## HOW TO COMPLETE THIS TASK
The word "open" marks the lines to copy; find all of them in the entries below.

## SUPPLIED MATERIAL
import Summits.NavierStokesRegularity.FluidComputer.GateBudgetCarrierPhase
import HarnessLib

/-!
# What no tuning can beat, part 70: THE LEAK FLOOR (i) — the output of a pulse, read in part 14's
# co-rotating frame: `ã(T') - ã(r) ≥ (Kρ²/c_M)·(G(Φ(T')) - G(0)) - 6KL(T' - r)²` whenever the
# trigger obeys `c ≤ c_M` on `[r, T']`, with `G` the phase antiderivative of the squared turned
# carrier and `Φ` the dose phase; at a misfire pin `Φ = kπ ± δ` the oscillatory part of `G` dies
# (SPEC-INPUT-bp1 §BE(4)(i): the output law must be PHASE-RESOLVED — its lower side, the engine)

Cell `pub-fluidc`, blueprint seat bp1 (gen 36, first item, file 1 of 3); same namespace and
conventions as parts 1–69 (`GateBudget*.lean`); imports part 14 (`GateBudgetCarrierPhase`: §43
`knob_phase_tracking_d`; through it part 1 `RotorKnob`: the mode equations (5.6), the energy
identity, `ã` non-decreasing). Independent of parts 15–69. Two-scale knob family
`rotorCircuit K M ε ρ` from (5.6) (`σ = ρ²e^{-M}`, `μ = ε⁻¹M`; modes `0 = a` carrier, `1 = b`
clock, `2 = c` trigger, `3 = d` transfer, `4 = ã` output); parts 71/72 specialise to the headline
member `M = K¹⁰` on the lattice `ε = kK¹⁰ρ²`. HONEST FRAMING (verbatim): low prior, high
value-of-information experiment on Tao's machine paradigm; NOT a claim that NS blows up. Nothing
is proved about the Navier–Stokes equations.

## Why (SPEC-INPUT-bp1 §BD(4), §BE(4)(i))

Parts 52–69 bound the misfire ladder's output from ABOVE through the pair `P = d² + ã²`
(`∂ₜP = 2ρ⁻²cad`), which lumps the transfer mode `d` — turned through `≈ kπ` by every pulse and
random-walking by the pin slip — with the monotone output `ã` (`∂ₜã = Kd²`); the rung laws
obtained that way (`Δ√P ≤ δ₀ + 1210/K⁸`, `Δã ≤ 242/K⁸`) say nothing from BELOW, and the crude
relative law `Δã ≤ Kd(r)²(T' - r)` is false in kind (mid-pulse `d ≈ ±a(r)`, not `d(r)`). The
right object is part 14's co-rotating frame: along the pulse `d(t) = sin Φ(t)·a(r) +
cos Φ(t)·d(r) ± 2L(t - r)` (§43; `Φ(t) = (C(t) - C(r))/ρ²` the dose phase, `L = ε + σ + Kã`),
so `∂ₜã = K·S(t)² + O(KL(t - r))` with `S = sin Φ·a(r) + cos Φ·d(r)` an EXPLICIT sinusoid of
the phase. Since `Φ' = c/ρ²` and the trigger is capped on a pulse (`c ≤ c_M`), the comparison
function `W = ã - (Kρ²/c_M)·G(Φ)`, `G' = S²`, is non-decreasing up to the drift error:
`W' = Kd² - (Kc/c_M)S² ≥ K(d² - S²) ≥ -6KL(T')(t - r)` (`|d|, |S| ≤ 1 + small`) — an FTC-free
monotonicity argument in the style of parts 14/57 (`Convex.mul_sub_le_image_sub_of_le_deriv`).
This gives §216. The primitive is `G(φ) = (a₀² + d₀²)φ/2 - ((a₀² - d₀²)/4) sin 2φ -
(a₀d₀/2) cos 2φ`; at a misfire the pin `|Φ(T') - kπ| ≤ δ` (part 52 §154) makes `|sin 2Φ| ≤ 2δ`
and `1 - cos 2Φ = 2sin²Φ ≤ 2δ²`, so `G(Φ) - G(0) ≥ (a₀² + d₀²)Φ/2 - δ/2 - δ²` (§215): the
secular term survives whole, whatever the entry direction `(a₀, d₀)` of the carrier — which is
why the floor does not care how far `d` has random-walked. Parts 71 (the leak law of one pulse:
on the lattice `Kρ²/c_M = 1/((θ + 1/500)kK⁹)` and `k` cancels against `Φ ≈ kπ`) and 72 (every
clean rung leaks `≥ 1/K⁹`; the clean ladder has `≤ K⁹/7 + 1` rungs — against `≍ K⁹/log K` rungs
certified from below by the fine ladder of parts 67/69, so the clean dud horizon is two-sided,
`Θ(K⁹)` up to a logarithm) consume this file.

## What is proved

* §215 `leakPrim` (the definition of `G`), `hasDerivAt_leakPrim` (`G'(φ) = (sin φ·a₀ +
  cos φ·d₀)²`), `leakPrim_pin` (`a₀², d₀² ≤ 1`, `0 ≤ δ`, `|φ - kπ| ≤ δ`, `k : ℕ` ⇒
  `(a₀² + d₀²)φ/2 - δ/2 - δ² ≤ G(φ) - G(0)`).
* §216 `leak_floor` (THE LEAK COMPARISON; any member `rotorCircuit K M ε ρ` from `delayInit`,
  `0 ≤ ε`, `0 ≤ K`, `0 < ρ`, any `C` with `C' = c`): `0 ≤ r ≤ T'`, `0 < c_M`, `c ≤ c_M` on
  `[r, T']` ⇒ `(Kρ²/c_M)·(G(Φ(T')) - G(0)) - 6K(ε + ρ²e^{-M} + Kã(T'))(T' - r)² ≤ ã(T') - ã(r)`
  with `Φ(T') = (C(T') - C(r))/ρ²` and `(a₀, d₀) = (a(r), d(r))`.

HONEST LIMITS. (i) §216 is an inequality of the toy circuit valid for every member and every
stretch with a trigger cap; it becomes a FLOOR `≍ 1/K⁹` only where the phase advances by `≍ kπ`
against a cap `c_M ≍ kK¹⁰ρ²`, i.e. on the pulses of the lattice family (parts 71/72); (ii) the
drift error `6KL(T' - r)²` is affordable only on stretches of length `O(K⁻⁹)`; (iii) no upper
(ceiling) counterpart is proved here — the phase-resolved ceiling needs the trigger from below,
which a pulse does not supply uniformly; (iv) nothing about Navier–Stokes.
[cite: Tao2016AveragedNS, §5.5 Theorem 5.3, (5.5), (5.6), (b-eq), (c-eq), (ta-eq), (energy-con)]
-/

noncomputable section

namespace Summit.NavierStokesRegularity.FluidComputer.GateBudget

open Real Set
open Literature.Analysis.FluidPDE.Tao2016AveragedNS

variable {K ε ρ : ℝ} {X : ℝ → Fin 5 → ℝ} {C : ℝ → ℝ}

/-! ## §215 The leak primitive and its value at a misfire pin -/

/-- §215 THE LEAK PRIMITIVE `G(φ) = (a₀² + d₀²)φ/2 - ((a₀² - d₀²)/4)·sin 2φ - (a₀d₀/2)·cos 2φ`:
an antiderivative in the dose phase `φ` of the squared turned carrier `(sin φ·a₀ + cos φ·d₀)²`
(part 14 §43's phase-tracking picture of the transfer mode `d`).
[cite: Tao2016AveragedNS, §5.5 Theorem 5.3, (5.5)] -/
def leakPrim (a₀ d₀ φ : ℝ) : ℝ :=
  (a₀ ^ 2 + d₀ ^ 2) * φ / 2 - (a₀ ^ 2 - d₀ ^ 2) / 4 * sin (2 * φ) - a₀ * d₀ / 2 * cos (2 * φ)

/-- §215 `G' = (sin φ·a₀ + cos φ·d₀)²`. [derived: this file §215] -/
theorem hasDerivAt_leakPrim (a₀ d₀ φ : ℝ) :
    HasDerivAt (leakPrim a₀ d₀) ((sin φ * a₀ + cos φ * d₀) ^ 2) φ := by
  have h1 : HasDerivAt (fun ψ : ℝ => (a₀ ^ 2 + d₀ ^ 2) * ψ / 2) ((a₀ ^ 2 + d₀ ^ 2) * 1 / 2) φ :=
    ((hasDerivAt_id φ).const_mul _).div_const 2
  have h2 : HasDerivAt (fun ψ : ℝ => sin (2 * ψ)) (cos (2 * φ) * (2 * 1)) φ :=
    ((hasDerivAt_id φ).const_mul 2).sin
  have h3 : HasDerivAt (fun ψ : ℝ => cos (2 * ψ)) (-sin (2 * φ) * (2 * 1)) φ :=
    ((hasDerivAt_id φ).const_mul 2).cos
  have h := (h1.sub (h2.const_mul ((a₀ ^ 2 - d₀ ^ 2) / 4))).sub (h3.const_mul (a₀ * d₀ / 2))
  refine HasDerivAt.congr_deriv (f' := (a₀ ^ 2 + d₀ ^ 2) * 1 / 2
    - (a₀ ^ 2 - d₀ ^ 2) / 4 * (cos (2 * φ) * (2 * 1)) - a₀ * d₀ / 2 * (-sin (2 * φ) * (2 * 1)))
    h ?_
  linear_combination (-(a₀ ^ 2 - d₀ ^ 2) / 2) * cos_two_mul φ + a₀ * d₀ * sin_two_mul φ
    + (-a₀ ^ 2) * sin_sq_add_cos_sq φ

/-- §215 THE PIN VALUE of the leak primitive: if `a₀², d₀² ≤ 1` and `|φ - kπ| ≤ δ` (`k : ℕ`) then
`G(φ) - G(0) ≥ (a₀² + d₀²)φ/2 - δ/2 - δ²` — at a misfire pin `sin 2φ = O(δ)` and
`1 - cos 2φ = O(δ²)`, so the oscillatory part of `G` all but vanishes and the secular part
`(a₀² + d₀²)φ/2 ≈ (a₀² + d₀²)kπ/2` survives whole. [derived: this file §215] -/
theorem leakPrim_pin {a₀ d₀ φ δ : ℝ} (k : ℕ) (ha : a₀ ^ 2 ≤ 1) (hd : d₀ ^ 2 ≤ 1)
    (hpin : |φ - k * π| ≤ δ) :
    (a₀ ^ 2 + d₀ ^ 2) * φ / 2 - δ / 2 - δ ^ 2 ≤ leakPrim a₀ d₀ φ - leakPrim a₀ d₀ 0 := by
  have hs2 : sin (2 * φ) = sin (2 * (φ - k * π)) := by
    have h := Real.sin_sub_nat_mul_pi (2 * φ) (2 * k)
    rw [pow_mul, neg_one_sq, one_pow, one_mul] at h
    rw [← h]
    congr 1
    push_cast
    ring
  have hsin2 : |sin (2 * φ)| ≤ 2 * δ := by
    rw [hs2]
    calc |sin (2 * (φ - k * π))| ≤ |2 * (φ - k * π)| := Real.abs_sin_le_abs
      _ = 2 * |φ - k * π| := by rw [abs_mul, abs_two]
      _ ≤ 2 * δ := by linarith only [hpin]
  have hsq : sin (φ - k * π) ^ 2 = sin φ ^ 2 := by
    have h1 : ((-1 : ℝ) ^ k) ^ 2 = 1 := by
      rw [← pow_mul, mul_comm, pow_mul]
      norm_num
    rw [Real.sin_sub_nat_mul_pi, mul_pow, h1, one_mul]
  have hsinφ : sin φ ^ 2 ≤ δ ^ 2 := by
    rw [← hsq]
    calc sin (φ - k * π) ^ 2 ≤ (φ - k * π) ^ 2 := Real.sin_sq_le_sq
      _ = |φ - k * π| ^ 2 := (sq_abs _).symm
      _ ≤ δ ^ 2 := pow_le_pow_left₀ (abs_nonneg _) hpin 2
  have hcos2 : 1 - cos (2 * φ) = 2 * sin φ ^ 2 := by
    rw [cos_two_mul, cos_sq']
    ring
  have hG : leakPrim a₀ d₀ φ - leakPrim a₀ d₀ 0
      = (a₀ ^ 2 + d₀ ^ 2) * φ / 2 - (a₀ ^ 2 - d₀ ^ 2) / 4 * sin (2 * φ)
        + a₀ * d₀ / 2 * (1 - cos (2 * φ)) := by
    simp only [leakPrim, mul_zero, sin_zero, cos_zero]
    ring
  rw [hG, hcos2]
  have h1 : |(a₀ ^ 2 - d₀ ^ 2) / 4 * sin (2 * φ)| ≤ δ / 2 := by
    rw [abs_mul]
    have hA : |(a₀ ^ 2 - d₀ ^ 2) / 4| ≤ 1 / 4 := by
      rw [abs_div, abs_of_pos (by norm_num : (0 : ℝ) < 4)]
      have : |a₀ ^ 2 - d₀ ^ 2| ≤ 1 :=
        abs_sub_le_iff.2
          ⟨by nlinarith only [ha, sq_nonneg d₀], by nlinarith only [hd, sq_nonneg a₀]⟩
      linarith only [this]
    calc |(a₀ ^ 2 - d₀ ^ 2) / 4| * |sin (2 * φ)| ≤ 1 / 4 * (2 * δ) :=
          mul_le_mul hA hsin2 (abs_nonneg _) (by norm_num)
      _ = δ / 2 := by ring
  have h2 : |a₀ * d₀ / 2 * (2 * sin φ ^ 2)| ≤ δ ^ 2 := by
    have had : |a₀ * d₀| ≤ 1 := by
      rw [abs_mul]
      calc |a₀| * |d₀| ≤ 1 * 1 :=
            mul_le_mul ((sq_le_one_iff_abs_le_one _).1 ha) ((sq_le_one_iff_abs_le_one _).1 hd)
              (abs_nonneg _) zero_le_one
        _ = 1 := one_mul 1
    rw [show a₀ * d₀ / 2 * (2 * sin φ ^ 2) = a₀ * d₀ * sin φ ^ 2 by ring, abs_mul,
      abs_of_nonneg (sq_nonneg (sin φ))]
    calc |a₀ * d₀| * sin φ ^ 2 ≤ 1 * δ ^ 2 := mul_le_mul had hsinφ (sq_nonneg _) zero_le_one
      _ = δ ^ 2 := one_mul _
  linarith only [h1, h2, le_abs_self ((a₀ ^ 2 - d₀ ^ 2) / 4 * sin (2 * φ)),
    neg_abs_le (a₀ * d₀ / 2 * (2 * sin φ ^ 2))]

/-! ## §216 The leak comparison: output growth against the leak primitive of the dose phase -/

/-! ## §216 The leak comparison: output against dose phase under a trigger cap -/

/-- §216 THE LEAK COMPARISON (any member `rotorCircuit K M ε ρ` from `delayInit`, `ε, K ≥ 0`,
`ρ > 0`, any trigger primitive `C`). On a window `0 ≤ r ≤ T'` on which the trigger is capped,
`c ≤ c_M` (`c_M > 0`), with `Φ(t) = (C(t) - C(r))/ρ²`, `G` the leak primitive of the entry
carrier `(a(r), d(r))` and `L = ε + ρ²e^{-M} + Kã(T')`:
`ã(T') - ã(r) ≥ (Kρ²/c_M)·(G(Φ(T')) - G(0)) - 6KL(T' - r)²`.
Mechanism: `W = ã - (Kρ²/c_M)·G∘Φ` has `W' = Kd² - K(sin Φ·a(r) + cos Φ·d(r))²·(c/c_M)
≥ K(d² - S²) ≥ -K|d - S|·|d + S| ≥ -6KL(T' - r)` by part 14 §43 (`|d - S| ≤ 2L(t - r)`,
`|d + S| ≤ 3`). [derived: part 14 §43 `knob_phase_tracking_d`; this file §215] -/
theorem leak_floor {M : ℝ} (hX : ∀ t, HasDerivAt X (RotorKnob.rotorCircuit K M ε ρ (X t)) t)
    (h0 : X 0 = delayInit) (hC : ∀ t, HasDerivAt C (X t 2) t) (hε : 0 ≤ ε) (hK : 0 ≤ K)
    (hρ : 0 < ρ) {r T' cM : ℝ} (hr : 0 ≤ r) (hrT : r ≤ T') (hcM : 0 < cM)
    (hc : ∀ t ∈ Icc r T', X t 2 ≤ cM) :
    K * ρ ^ 2 / cM * (leakPrim (X r 0) (X r 3) ((C T' - C r) / ρ ^ 2)
        - leakPrim (X r 0) (X r 3) 0)
      - 6 * K * (ε + ρ ^ 2 * exp (-M) + K * X T' 4) * (T' - r) ^ 2 ≤ X T' 4 - X r 4 := by
  obtain ⟨L, hL⟩ : ∃ L : ℝ, L = ε + ρ ^ 2 * exp (-M) + K * X T' 4 := ⟨_, rfl⟩
  obtain ⟨κ, hκ⟩ : ∃ κ : ℝ, κ = K * ρ ^ 2 / cM := ⟨_, rfl⟩
  rw [← hL, ← hκ]
  have hT0 : 0 ≤ T' := hr.trans hrT
  have hL0 : 0 ≤ L := by
    rw [hL]
    have := RotorKnob.e_nonneg hX h0 hK hT0
    positivity
  have hΦ : ∀ t, HasDerivAt (fun s => (C s - C r) / ρ ^ 2) (X t 2 / ρ ^ 2) t := fun t =>
    ((hC t).sub_const (C r)).div_const (ρ ^ 2)
  have hW : ∀ t, HasDerivAt
      (fun s => X s 4 - κ * leakPrim (X r 0) (X r 3) ((C s - C r) / ρ ^ 2))
      (K * X t 3 ^ 2 - κ * ((sin ((C t - C r) / ρ ^ 2) * X r 0
        + cos ((C t - C r) / ρ ^ 2) * X r 3) ^ 2 * (X t 2 / ρ ^ 2))) t := by
    intro t
    have h := ((hasDerivAt_leakPrim (X r 0) (X r 3) ((C t - C r) / ρ ^ 2)).comp t
      (hΦ t)).const_mul κ
    exact (RotorKnob.hasDerivAt_e hX t).sub h
  -- the derivative is bounded below on the window
  have hderiv : ∀ t ∈ Icc r T', -(6 * K * L * (T' - r))
      ≤ K * X t 3 ^ 2 - κ * ((sin ((C t - C r) / ρ ^ 2) * X r 0
        + cos ((C t - C r) / ρ ^ 2) * X r 3) ^ 2 * (X t 2 / ρ ^ 2)) := by
    intro t ht
    obtain ⟨S, hS⟩ : ∃ S : ℝ, S = sin ((C t - C r) / ρ ^ 2) * X r 0
      + cos ((C t - C r) / ρ ^ 2) * X r 3 := ⟨_, rfl⟩
    rw [← hS]
    have hρ2 : (0 : ℝ) < ρ ^ 2 := by positivity
    -- the rotor term is at most `K S²`
    have hrot : κ * (S ^ 2 * (X t 2 / ρ ^ 2)) = K * S ^ 2 * (X t 2 / cM) := by
      rw [hκ]
      field_simp
    have hcap : X t 2 / cM ≤ 1 := (div_le_one hcM).2 (hc t ht)
    have hrot' : K * S ^ 2 * (X t 2 / cM) ≤ K * S ^ 2 :=
      (mul_le_mul_of_nonneg_left hcap (by positivity)).trans_eq (mul_one _)
    -- the tracking law of part 14 §43
    have htr := knob_phase_tracking_d hX h0 hC hε hK hr ht.1
    rw [← hS] at htr
    have hmono : X t 4 ≤ X T' 4 := RotorKnob.rotorCircuit_output_monotone hK hX ht.2
    have hLt : ε + ρ ^ 2 * exp (-M) + K * X t 4 ≤ L := by
      rw [hL]
      linarith only [mul_le_mul_of_nonneg_left hmono hK]
    have hdS : |X t 3 - S| ≤ 2 * (L * (T' - r)) := by
      refine htr.trans ?_
      have h1 : (ε + ρ ^ 2 * exp (-M) + K * X t 4) * (t - r) ≤ L * (t - r) :=
        mul_le_mul_of_nonneg_right hLt (by linarith only [ht.1])
      have h2 : L * (t - r) ≤ L * (T' - r) :=
        mul_le_mul_of_nonneg_left (by linarith only [ht.2]) hL0
      linarith only [h1, h2]
    have hsum : |X t 3 + S| ≤ 3 := by
      have hd1 := RotorKnob.traj_abs_le_one hX h0 t 3
      have ha0 := RotorKnob.traj_abs_le_one hX h0 r 0
      have hd0 := RotorKnob.traj_abs_le_one hX h0 r 3
      have hS2 : |S| ≤ 2 := by
        rw [hS]
        refine (abs_add_le _ _).trans ?_
        rw [abs_mul, abs_mul]
        have e1 : |sin ((C t - C r) / ρ ^ 2)| * |X r 0| ≤ 1 * 1 :=
          mul_le_mul (abs_sin_le_one _) ha0 (abs_nonneg _) zero_le_one
        have e2 : |cos ((C t - C r) / ρ ^ 2)| * |X r 3| ≤ 1 * 1 :=
          mul_le_mul (abs_cos_le_one _) hd0 (abs_nonneg _) zero_le_one
        linarith only [e1, e2]
      exact (abs_add_le _ _).trans (by linarith only [hd1, hS2])
    have hprod : |(X t 3 - S) * (X t 3 + S)| ≤ 2 * (L * (T' - r)) * 3 := by
      rw [abs_mul]
      exact mul_le_mul hdS hsum (abs_nonneg _) (by positivity)
    have hprod' := neg_abs_le ((X t 3 - S) * (X t 3 + S))
    have hsq : X t 3 ^ 2 - S ^ 2 = (X t 3 - S) * (X t 3 + S) := by ring
    have hlow : -(6 * L * (T' - r)) ≤ X t 3 ^ 2 - S ^ 2 := by
      rw [hsq]
      linarith only [hprod, hprod']
    have := mul_le_mul_of_nonneg_left hlow hK
    rw [hrot]
    nlinarith only [this, hrot']
  -- integrate the comparison
  have hWd : Differentiable ℝ
      (fun s => X s 4 - κ * leakPrim (X r 0) (X r 3) ((C s - C r) / ρ ^ 2)) :=
    fun t => (hW t).differentiableAt
  have key := (convex_Icc r T').mul_sub_le_image_sub_of_le_deriv hWd.continuous.continuousOn
    hWd.differentiableOn (C := -(6 * K * L * (T' - r)))
    (fun t ht => by rw [(hW t).deriv]; exact hderiv t (interior_subset ht))
    r (left_mem_Icc.2 hrT) T' (right_mem_Icc.2 hrT) hrT
  simp only [sub_self, zero_div] at key
  have hsq : (T' - r) ^ 2 = (T' - r) * (T' - r) := sq _
  rw [hsq]
  linarith only [key]

/-! ## §217 The leak law of one pulse on the lattice -/

end Summit.NavierStokesRegularity.FluidComputer.GateBudget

## ANSWER FOR THE TASK
open Real Set
open Literature.Analysis.FluidPDE.Tao2016AveragedNS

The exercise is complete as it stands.